Work request => Which lines run from the one containing "References: T. Bałaban, CMP" to the end of the entries below? Retype exactly those, both ends included.

*** Exercise input Section Begins ***

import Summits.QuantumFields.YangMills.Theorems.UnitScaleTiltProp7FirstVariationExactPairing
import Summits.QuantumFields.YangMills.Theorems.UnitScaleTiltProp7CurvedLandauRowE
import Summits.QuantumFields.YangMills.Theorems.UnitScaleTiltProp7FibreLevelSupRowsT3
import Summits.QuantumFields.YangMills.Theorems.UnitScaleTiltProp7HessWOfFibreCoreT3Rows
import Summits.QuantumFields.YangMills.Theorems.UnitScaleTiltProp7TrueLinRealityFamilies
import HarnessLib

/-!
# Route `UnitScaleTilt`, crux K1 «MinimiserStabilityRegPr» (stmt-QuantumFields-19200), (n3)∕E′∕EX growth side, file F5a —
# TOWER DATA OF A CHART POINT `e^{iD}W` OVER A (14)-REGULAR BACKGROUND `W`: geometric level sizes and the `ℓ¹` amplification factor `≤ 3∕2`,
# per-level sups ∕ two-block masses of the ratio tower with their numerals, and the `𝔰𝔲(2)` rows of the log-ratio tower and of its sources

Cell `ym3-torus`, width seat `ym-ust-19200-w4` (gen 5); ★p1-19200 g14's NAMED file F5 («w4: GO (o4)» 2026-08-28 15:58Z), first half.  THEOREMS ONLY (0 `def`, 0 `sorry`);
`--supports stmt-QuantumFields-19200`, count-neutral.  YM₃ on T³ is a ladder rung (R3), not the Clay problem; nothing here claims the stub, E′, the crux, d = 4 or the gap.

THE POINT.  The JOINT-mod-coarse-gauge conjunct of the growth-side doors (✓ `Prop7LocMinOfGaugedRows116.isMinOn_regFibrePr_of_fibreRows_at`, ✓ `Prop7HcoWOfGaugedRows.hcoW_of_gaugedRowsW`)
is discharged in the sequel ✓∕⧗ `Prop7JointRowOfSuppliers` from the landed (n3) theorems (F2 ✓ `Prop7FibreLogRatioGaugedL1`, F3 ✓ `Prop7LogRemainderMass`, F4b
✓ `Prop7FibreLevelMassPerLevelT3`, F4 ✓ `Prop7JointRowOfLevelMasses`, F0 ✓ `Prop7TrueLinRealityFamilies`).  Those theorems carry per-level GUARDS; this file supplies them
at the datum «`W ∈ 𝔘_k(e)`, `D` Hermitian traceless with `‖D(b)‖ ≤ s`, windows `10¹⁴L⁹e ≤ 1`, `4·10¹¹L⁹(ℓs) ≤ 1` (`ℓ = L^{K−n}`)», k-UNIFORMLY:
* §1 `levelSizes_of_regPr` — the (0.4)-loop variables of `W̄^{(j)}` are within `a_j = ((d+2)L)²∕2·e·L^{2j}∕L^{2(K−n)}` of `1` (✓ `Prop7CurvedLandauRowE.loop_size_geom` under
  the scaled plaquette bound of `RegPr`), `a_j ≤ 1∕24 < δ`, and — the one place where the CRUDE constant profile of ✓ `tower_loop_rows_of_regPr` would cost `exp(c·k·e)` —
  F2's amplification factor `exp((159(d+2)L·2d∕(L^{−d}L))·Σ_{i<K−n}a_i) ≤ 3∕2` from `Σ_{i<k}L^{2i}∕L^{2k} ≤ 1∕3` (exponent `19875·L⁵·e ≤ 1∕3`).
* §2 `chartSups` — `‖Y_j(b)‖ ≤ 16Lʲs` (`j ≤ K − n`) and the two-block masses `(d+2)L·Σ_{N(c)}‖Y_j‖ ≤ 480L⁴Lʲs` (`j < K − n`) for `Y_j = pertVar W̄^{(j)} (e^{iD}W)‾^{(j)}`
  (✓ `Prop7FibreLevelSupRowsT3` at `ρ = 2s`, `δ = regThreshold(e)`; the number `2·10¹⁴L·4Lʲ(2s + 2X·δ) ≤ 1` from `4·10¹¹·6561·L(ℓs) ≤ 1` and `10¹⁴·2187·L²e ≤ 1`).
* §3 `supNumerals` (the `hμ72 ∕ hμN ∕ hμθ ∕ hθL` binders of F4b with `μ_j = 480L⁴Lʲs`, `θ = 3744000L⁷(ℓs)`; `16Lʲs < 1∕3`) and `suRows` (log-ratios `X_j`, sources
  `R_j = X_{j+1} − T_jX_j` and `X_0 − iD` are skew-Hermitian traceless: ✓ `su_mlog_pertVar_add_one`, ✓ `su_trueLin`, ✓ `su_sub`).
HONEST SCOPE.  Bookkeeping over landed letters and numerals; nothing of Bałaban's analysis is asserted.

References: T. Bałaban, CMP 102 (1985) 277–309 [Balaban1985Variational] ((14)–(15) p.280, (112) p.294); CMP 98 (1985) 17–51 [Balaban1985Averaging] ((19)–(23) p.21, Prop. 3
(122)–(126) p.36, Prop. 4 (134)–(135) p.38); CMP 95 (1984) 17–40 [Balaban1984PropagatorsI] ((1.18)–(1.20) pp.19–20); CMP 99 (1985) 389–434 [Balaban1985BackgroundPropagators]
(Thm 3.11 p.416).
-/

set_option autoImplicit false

*** Exercise input Section Ends ***

Response below =>
References: T. Bałaban, CMP 102 (1985) 277–309 [Balaban1985Variational] ((14)–(15) p.280, (112) p.294); CMP 98 (1985) 17–51 [Balaban1985Averaging] ((19)–(23) p.21, Prop. 3
(122)–(126) p.36, Prop. 4 (134)–(135) p.38); CMP 95 (1984) 17–40 [Balaban1984PropagatorsI] ((1.18)–(1.20) pp.19–20); CMP 99 (1985) 389–434 [Balaban1985BackgroundPropagators]
(Thm 3.11 p.416).
-/

set_option autoImplicit false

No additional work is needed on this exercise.